/-! ## The bridge and the socket -/

/-- **THE `e = 1` BRIDGE `IsoE1BridgeFreeM p` MODULO THE (F1♯) BINDERS** (any prime `p`): from a stage `s` reached from a
maximal origin (`ν ≠ Φ^{(3)}`) whose marked point is ISOLATED in the Hilbert–Samuel locus with `e = 1`, `ē ≤ 2`, every
moving chain of canonical near steps out of `s` produces a tower `T` in the key setting with (F1♯) at its initial point,
a fundamental sequence of length `∞` there, the initial point isolated with `e = 1`. Route: re-base the chain at `s`
(`exists_chain_from_of_reaches`); `ē ≤ 2` and `e ≤ 1` all along (`geomDirDim_chain_le`, `dirDim_le_one_of_chain_geomDir`),
`e = 1` at blown-up stages (stub-3's `false_of_isBlownUp_of_dirDim_eq_zero_geomDir`); blown-up stages are point-centred
(stub-3's `stalkIdeal_centre_eq_maximalIdeal_of_reaches_geomDir`), so the fact-free local tower exists
(`exists_localTower_of_movingChain_wait_of_pointCentres`); the local rings along it are those of the genuine stages, whence
`H`, `e = 1`, `ē ≤ 2` ((F1♯)) transfer; isolation transfers to `Spec 𝒪` along the waiting prefix; and the tower is a
fundamental sequence of length `∞` (`isFundamentalSequence_top_of_localTower_geomDir`).
[cite: CossartJannsenSaito2020, Def. 6.34, Cor. 6.37, Thm. 3.14, Thm. 3.10 (4), p. 107] -/
theorem isoE1BridgeFreeM_of_facts (hF : Theorem314_geomDir.{0}) (h3104 : CossartJannsenSaito2020_thm_3_10_4.{0})
    (h214 : Thm314_point_locus_geomDir.{0}) (hline : ProjDir_line.{0}) (p : ℕ) : IsoE1BridgeFreeM p := by
  intro R hRf hRa ν X _ x hX hν s hreach hiso hes1 hē c hc0 hstep _ hmov
  haveI : IsLocallyNoetherian s.W := s.ln
  obtain ⟨k, _, _, f, -, hft, hqc⟩ := hX.exists_structure
  haveI := hft
  haveI := hqc
  haveI := hX.isReduced
  -- re-base the chain at `s`
  obtain ⟨c', hc'0, hstep', hmov'⟩ := exists_chain_from_of_reaches hc0 (c := c) rfl hstep hmov
  have h0' : Reaches R 3 ν (MarkedStage.init X x) (c' 0) := by rw [hc'0]; exact hreach
  have hreach' : ∀ n, Reaches R 3 ν (MarkedStage.init X x) (c' n) := reaches_chain h0' hstep'
  have hgood : ∀ n, StateGood k R 3 ν (c' n).W (c' n).L (c' n).P := fun n =>
    stateGood_of_reaches (stateGood_init_general hRa f hX.dim_le hX.maximal hν) (hreach' n)
  haveI : ∀ n, IsLocallyNoetherian (c' n).W := fun n => (c' n).ln
  have hpt : ∀ n, (c' n).pt ∈ Scheme.hsStratum (c' n).W 3 ν := fun n =>
    pt_mem_hsStratum_of_reaches hX.mem_stratum (hreach' n)
  -- `ē ≤ 2` and `e ≤ 1` all along; `e = 1` at blown-up stages
  have hGle : ∀ n, (c' n).geomDirDim ≤ 2 := fun n =>
    (geomDirDim_chain_le h3104 hRa hX hν h0' hstep' n).trans (by rw [hc'0]; exact hē)
  have hEle : ∀ n, dirDim (c' n) ≤ 1 :=
    dirDim_le_one_of_chain_geomDir hF h3104 h214 hline hRf hRa hX hν h0' hstep' (by rw [hc'0]; exact hes1.le)
      (by rw [hc'0]; exact hē)
  have hE1 : ∀ n, (c' n).IsBlownUp R 3 ν → dirDim (c' n) = 1 := by
    intro n hb
    rcases Nat.lt_or_ge (dirDim (c' n)) 1 with hlt | hge
    · exact (false_of_isBlownUp_of_dirDim_eq_zero_geomDir hF hRf hRa hX (hreach' n) hb (hstep' n) (by omega)
        (hGle n)).elim
    · exact le_antisymm (hEle n) hge
  -- the fact-free local tower over the point-centred blown-up stages
  obtain ⟨g, T, y, -, hgb, -, hwait, hC, hycl, hover, hstalk, hkey, -, hisol⟩ :=
    exists_localTower_of_movingChain_wait_of_pointCentres hRf hRa hX hν h0' hstep' hmov' fun n C P' hcs hmem =>
      stalkIdeal_centre_eq_maximalIdeal_of_reaches_geomDir hF hRf hRa hX hν (hreach' n) (hstep' n) (hEle n) (hGle n)
        hcs hmem
  haveI : ∀ j, IsLocallyNoetherian (T.X j) := T.ln
  have hH : ∀ j, Scheme.hsFun (T.X j) 3 (y j) = Scheme.hsFun (T.X 0) 3 (y 0) := by
    intro j
    obtain ⟨ej⟩ := hstalk j
    obtain ⟨e0⟩ := hstalk 0
    rw [hsFun_eq_of_stalkIso ej, hsFun_eq_of_stalkIso e0, Scheme.mem_hsStratum_iff.mp (hpt _),
      Scheme.mem_hsStratum_iff.mp (hpt _)]
  have he : ∀ j, @Scheme.dirDim (T.X j) (T.ln j) (y j) = 1 := by
    intro j
    obtain ⟨ej⟩ := hstalk j
    rw [dirDim_eq_of_stalkIso ej]
    exact hE1 _ (hgb j)
  have hgeo : ∀ j, @GeomDirHypothesis (T.X j) (T.ln j) (y j) := by
    intro j
    obtain ⟨ej⟩ := hstalk j
    apply geomDirHypothesis_of_geomDirDim_le_two
    rw [geomDirDim_eq_of_stalkIso ej]
    have h := hGle (g j)
    rw [MarkedStage.geomDirDim] at h
    exact h
  have hkey3 : KeySetting T 3 :=
    hkey 3 (hgood (g 0)).isExcellent (dim_le_of_reaches (hreach' (g 0)) (d := 3) hX.dim_le)
  have hisol0 : @IsIsolatedInHSMaxLocus (T.X 0) (T.ln 0) 3 (y 0) := by
    apply hisol 3
    let T₀ : BlowupTower.{0} :=
      { X := fun _ => (c' 0).W, ln := fun _ => (c' 0).ln, C := fun _ => ∅, isClosed_C := fun _ => isClosed_empty,
        π := fun _ => 𝟙 (c' 0).W, isBlowup := fun _ => isBlowup_id_vanishingIdeal_empty (c' 0).W }
    obtain ⟨f₀, hf₀, -⟩ := (hgood 0).overField
    haveI := hf₀
    have hsc : ∀ w : (c' 0).W, w ⤳ (c' 0).pt → Scheme.hsFun (c' 0).W 3 w ≤ Scheme.hsFun (c' 0).W 3 (c' 0).pt :=
      fun w hw => Scheme.hsFun_le_hsFun_of_specializes_over_field f₀ 3 hw
    have hiso' : @IsIsolatedInHSMaxLocus (c' 0).W (c' 0).ln 3 (c' 0).pt := by rw [hc'0]; exact hiso
    have h1 : IsIsolatedInHSMaxLocus (Spec ((c' 0).W.presheaf.stalk (c' 0).pt)) 3
        (closedPoint ((c' 0).W.presheaf.stalk (c' 0).pt)) := T₀.isIsolatedInHSMaxLocus_localize (c' 0).pt 3 hsc hiso'
    obtain ⟨ew⟩ := nonempty_stalkIso_of_waiting hstep' (a := 0) (b := g 0) (Nat.zero_le _)
      (fun m _ hm => hwait m hm)
    exact isIsolatedInHSMaxLocus_spec_of_iso ew 3 h1
  have hdir0 : T.dirDimAt 0 (y 0) = 1 := by rw [BlowupTower.dirDimAt_eq]; exact he 0
  exact ⟨T, y 0, hkey3, hgeo 0,
    isFundamentalSequence_top_of_localTower_geomDir h214 hline T y hC hycl hover hkey3 hgeo hH he, hisol0, hdir0⟩

/-- **THE THIRD-DOOR SOCKET `IsoLowDirDimTerminatesFreeM p` OF THE CHARACTERISTIC-2 ROW MODULO THE (F1♯) BINDERS** (any
prime `p`): `Theorem314_geomDir`, `Thm314_point_locus_geomDir`, `ProjDir_line`, `CossartJannsenSaito2020_thm_3_10_4` and
stub-3's carrier `Corollary637_geomDir` — stub-3's `isoLowDirDimTerminatesFreeM_of_bridge` with its bridge discharged.
[cite: CossartJannsenSaito2020, Cor. 6.37, Def. 6.34, Thm. 3.14] -/
theorem isoLowDirDimTerminatesFreeM_of_facts (hF : Theorem314_geomDir.{0}) (h3104 : CossartJannsenSaito2020_thm_3_10_4.{0})
    (h214 : Thm314_point_locus_geomDir.{0}) (hline : ProjDir_line.{0}) (hC : Corollary637_geomDir.{0}) (p : ℕ) :
    IsoLowDirDimTerminatesFreeM p :=
  isoLowDirDimTerminatesFreeM_of_bridge hF hC (isoE1BridgeFreeM_of_facts hF h3104 h214 hline p)

/-- **THE CHARACTERISTIC-2 ROW FROM ITS RESIDUE, `hB₂` DISCHARGED**: `∀ p, p.Prime → Wlow3TwoM p` from the OURS claims
`KeyTheorem640_isolated`, `Corollary637_geomDir`, the (F1♯) shadows `Theorem314_geomDir` / `Thm314_point_locus_geomDir`, the
printed `ProjDir_line` / Thm. 3.10 (4), and the two remaining OURS constructions `UnitTowerExtractionFreeM 2`, `WlowStrataM 2`
(stub-3's `wlow3TwoM_of_residue`). [cite: CossartJannsenSaito2020, Thm. 6.40, Cor. 6.37, Thm. 3.14] -/
theorem wlow3TwoM_of_residue_of_facts (hK : KeyTheorem640_isolated.{0}) (hC : Corollary637_geomDir.{0})
    (hF : Theorem314_geomDir.{0}) (h3104 : CossartJannsenSaito2020_thm_3_10_4.{0}) (h214 : Thm314_point_locus_geomDir.{0})
    (hline : ProjDir_line.{0}) (hU : UnitTowerExtractionFreeM 2) (hS : WlowStrataM 2) : ∀ p : ℕ, p.Prime → Wlow3TwoM.{0} p :=
  wlow3TwoM_of_residue hK hC hF (isoE1BridgeFreeM_of_facts hF h3104 h214 hline 2) hU hS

__Exercise goal__
There is a line above that contains "3.10 (4), and". Copy it and all later lines through the last, exactly, and leave out the rest.

__Exercise answer__
printed `ProjDir_line` / Thm. 3.10 (4), and the two remaining OURS constructions `UnitTowerExtractionFreeM 2`, `WlowStrataM 2`
(stub-3's `wlow3TwoM_of_residue`). [cite: CossartJannsenSaito2020, Thm. 6.40, Cor. 6.37, Thm. 3.14] -/
theorem wlow3TwoM_of_residue_of_facts (hK : KeyTheorem640_isolated.{0}) (hC : Corollary637_geomDir.{0})
    (hF : Theorem314_geomDir.{0}) (h3104 : CossartJannsenSaito2020_thm_3_10_4.{0}) (h214 : Thm314_point_locus_geomDir.{0})
    (hline : ProjDir_line.{0}) (hU : UnitTowerExtractionFreeM 2) (hS : WlowStrataM 2) : ∀ p : ℕ, p.Prime → Wlow3TwoM.{0} p :=
  wlow3TwoM_of_residue hK hC hF (isoE1BridgeFreeM_of_facts hF h3104 h214 hline 2) hU hS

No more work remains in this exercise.